Below are lines of data; restate word for word those running from the line containing "compact hypersurface, given" to the line containing "Then for every", inclusive, and no others.

Segment Open

/-! ### The defining function of a compact hypersurface, from separation of its components -/

/-- **The defining function of a compact hypersurface, given separation** (Akbulut–King,
Assertion 2.8.2.1 with `W = ∅`).  Let `m ≥ 1` and suppose every compact connected smoothly
embedded `m`-manifold separates `ℝᵐ⁺¹`.  Then for every smooth embedding `e : M → ℝᵐ⁺¹` of a
compact `m`-manifold there is a smooth `g` with `g⁻¹(0) = e(M)`, `Dg ≠ 0` on `e(M)` and `g ≥ 1`
off a ball: the product over the (finitely many) components `Mᵢ` of `M` of the defining
functions of the two-sided separating hypersurfaces `e(Mᵢ)`.
[cite: AkbulutKing1992, Ch. II proof of Thm. 2.8.2, Assertion 2.8.2.1 (W = ∅)] -/
theorem exists_definingFunction_of_separation {m : ℕ} (hm : 1 ≤ m)
    (hsep : ∀ (M : Type u) [TopologicalSpace M] [CompactSpace M] [ConnectedSpace M]
      [ChartedSpace (EuclideanSpace ℝ (Fin m)) M] [IsManifold (𝓡 m) ∞ M]
      (e : M → EuclideanSpace ℝ (Fin (m + 1))),
      IsSmoothEmbedding (𝓡 m) (𝓡 (m + 1)) ∞ e → ¬ IsPreconnected (range e)ᶜ)
    {M : Type u} [TopologicalSpace M] [CompactSpace M]
    [ChartedSpace (EuclideanSpace ℝ (Fin m)) M] [IsManifold (𝓡 m) ∞ M]
    (e : M → EuclideanSpace ℝ (Fin (m + 1))) (he : IsSmoothEmbedding (𝓡 m) (𝓡 (m + 1)) ∞ e) :
    ∃ g : EuclideanSpace ℝ (Fin (m + 1)) → ℝ, ContDiff ℝ ∞ g ∧
      (∀ x, g x = 0 ↔ x ∈ range e) ∧ (∀ x, g x = 0 → fderiv ℝ g x ≠ 0) ∧
      ∃ R : ℝ, ∀ x, R ≤ ‖x‖ → 1 ≤ g x := by
  classical
  haveI : LocallyConnectedSpace M :=
    ChartedSpace.locallyConnectedSpace (EuclideanSpace ℝ (Fin m)) M
  haveI : Fintype (ConnectedComponents M) := Fintype.ofFinite _
  have hinj : Injective e := he.isEmbedding.injective
  -- the components as open submanifolds
  set W : ConnectedComponents M → TopologicalSpace.Opens M := fun c =>
    ⟨ConnectedComponents.mk ⁻¹' {c}, (isOpen_discrete {c}).preimage
      ConnectedComponents.continuous_coe⟩ with hW_def
  have hWeq : ∀ y : M, ((W (ConnectedComponents.mk y) : TopologicalSpace.Opens M) : Set M) =
      connectedComponent y := fun y => connectedComponents_preimage_singleton
  haveI hWc : ∀ c, CompactSpace ↥(W c) := fun c => by
    obtain ⟨y, rfl⟩ := ConnectedComponents.surjective_coe c
    have h : IsCompact ((W (ConnectedComponents.mk y) : TopologicalSpace.Opens M) : Set M) := by
      rw [hWeq]; exact isClosed_connectedComponent.isCompact
    exact isCompact_iff_compactSpace.1 h
  haveI hWconn : ∀ c, ConnectedSpace ↥(W c) := fun c => by
    obtain ⟨y, rfl⟩ := ConnectedComponents.surjective_coe c
    have h : IsConnected ((W (ConnectedComponents.mk y) : TopologicalSpace.Opens M) : Set M) := by
      rw [hWeq]; exact isConnected_connectedComponent
    exact isConnected_iff_connectedSpace.1 h
  -- the embeddings of the components, their sides and defining functions
  have hec : ∀ c, IsSmoothEmbedding (𝓡 m) (𝓡 (m + 1)) ∞ (e ∘ (Subtype.val : ↥(W c) → M)) :=
    fun c => isSmoothEmbedding_comp_subtypeVal_opens (W c) he
  have hside : ∀ c, ∃ A B : Set (EuclideanSpace ℝ (Fin (m + 1))), IsOpen A ∧ IsOpen B ∧
      Disjoint A B ∧ A ∪ B = (range (e ∘ (Subtype.val : ↥(W c) → M)))ᶜ ∧
      range (e ∘ (Subtype.val : ↥(W c) → M)) ⊆ closure A ∧
      range (e ∘ (Subtype.val : ↥(W c) → M)) ⊆ closure B ∧ Bornology.IsBounded A := fun c =>
    exists_sides_of_not_isPreconnected (hec c) hm (hsep _ _ (hec c))
  choose A B hAo hBo hAB hcov hclA hclB hAbdd using hside
  have hg : ∀ c, ∃ g : EuclideanSpace ℝ (Fin (m + 1)) → ℝ, ContDiff ℝ ∞ g ∧
      (∀ x, g x = 0 ↔ x ∈ range (e ∘ (Subtype.val : ↥(W c) → M))) ∧
      (∀ x, g x = 0 → fderiv ℝ g x ≠ 0) ∧ (∀ x ∈ A c, g x < 0) ∧ (∀ x ∈ B c, 0 < g x) ∧
      ∃ R : ℝ, ∀ x, R ≤ ‖x‖ → g x = 1 := fun c =>
    exists_definingFunction_of_sides (hec c) (hAo c) (hBo c) (hAB c) (hcov c) (hclA c) (hclB c)
      (hAbdd c)
  choose g hgs hgZ hgreg _hgA _hgB R hR using hg
  -- membership in the component images
  have hmem : ∀ c x, x ∈ range (e ∘ (Subtype.val : ↥(W c) → M)) ↔
      ∃ y, ConnectedComponents.mk y = c ∧ e y = x := by
    intro c x
    constructor
    · rintro ⟨⟨y, hy⟩, rfl⟩; exact ⟨y, hy, rfl⟩
    · rintro ⟨y, hy, rfl⟩; exact ⟨⟨y, hy⟩, rfl⟩
  -- the product
  refine ⟨fun x => ∏ c, g c x, contDiff_prod fun c _ => hgs c, fun x => ?_, fun x hx => ?_,
    ∑ c, |R c|, fun x hx => ?_⟩
  · rw [Finset.prod_eq_zero_iff]
    constructor
    · rintro ⟨c, -, hc⟩
      obtain ⟨y, -, rfl⟩ := (hmem c x).1 ((hgZ c x).1 hc)
      exact ⟨y, rfl⟩
    · rintro ⟨y, rfl⟩
      exact ⟨ConnectedComponents.mk y, Finset.mem_univ _,
        (hgZ _ _).2 ((hmem _ _).2 ⟨y, rfl, rfl⟩)⟩
  · -- regularity: only the factor of the component through `x` vanishes
    obtain ⟨c₀, -, hc₀⟩ := Finset.prod_eq_zero_iff.1 hx
    obtain ⟨y₀, hy₀, rfl⟩ := (hmem c₀ _).1 ((hgZ c₀ _).1 hc₀)
    have hothers : ∀ c, c ≠ c₀ → g c (e y₀) ≠ 0 := by
      intro c hc h0
      obtain ⟨y, hy, hye⟩ := (hmem c _).1 ((hgZ c _).1 h0)
      rw [hinj hye] at hy
      exact hc (hy.symm.trans hy₀)
    have heq : (fun x => ∏ c, g c x) = fun x => g c₀ x * ∏ c ∈ Finset.univ.erase c₀, g c x := by
      funext x; rw [Finset.mul_prod_erase Finset.univ (fun c => g c x) (Finset.mem_univ c₀)]
    have hd₀ : DifferentiableAt ℝ (g c₀) (e y₀) :=
      (hgs c₀).contDiffAt.differentiableAt (by simp)
    have hd₁ : DifferentiableAt ℝ (fun x => ∏ c ∈ Finset.univ.erase c₀, g c x) (e y₀) :=
      (contDiff_prod fun c _ => hgs c).contDiffAt.differentiableAt (by simp)
    rw [heq, fderiv_fun_mul hd₀ hd₁, hc₀, zero_smul, zero_add]
    refine smul_ne_zero ?_ (hgreg c₀ _ hc₀)
    exact Finset.prod_ne_zero_iff.2 fun c hc => hothers c (Finset.ne_of_mem_erase hc)
  · have h1 : ∀ c, g c x = 1 := fun c => hR c x (le_trans ((le_abs_self _).trans
      (Finset.single_le_sum (fun c _ => abs_nonneg (R c)) (Finset.mem_univ c))) hx)
    change (1 : ℝ) ≤ ∏ c, g c x
    rw [Finset.prod_eq_one fun c _ => h1 c]

/-! ### Dimension zero -/

/-- A compact manifold of dimension `0` is finite (its charts are injections into a point, so it
is discrete). [folklore] -/
theorem finite_of_chartedSpace_fin_zero (M : Type u) [TopologicalSpace M] [CompactSpace M]
    [ChartedSpace (EuclideanSpace ℝ (Fin 0)) M] : Finite M := by
  haveI : DiscreteTopology M := by
    refine discreteTopology_iff_isOpen_singleton.mpr fun z => ?_
    have hsub : (chartAt (EuclideanSpace ℝ (Fin 0)) z).source ⊆ {z} := fun y hy =>
      (chartAt (EuclideanSpace ℝ (Fin 0)) z).injOn hy (mem_chart_source _ z)
        (Subsingleton.elim _ _)
    have heq : (chartAt (EuclideanSpace ℝ (Fin 0)) z).source = {z} :=
      hsub.antisymm (singleton_subset_iff.mpr (mem_chart_source _ z))
    exact heq ▸ (chartAt (EuclideanSpace ℝ (Fin 0)) z).open_source
  exact finite_of_compact_of_discrete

Segment Closed

#### [EXERCISE ANSWER]
/-- **The defining function of a compact hypersurface, given separation** (Akbulut–King,
Assertion 2.8.2.1 with `W = ∅`).  Let `m ≥ 1` and suppose every compact connected smoothly
embedded `m`-manifold separates `ℝᵐ⁺¹`.  Then for every smooth embedding `e : M → ℝᵐ⁺¹` of a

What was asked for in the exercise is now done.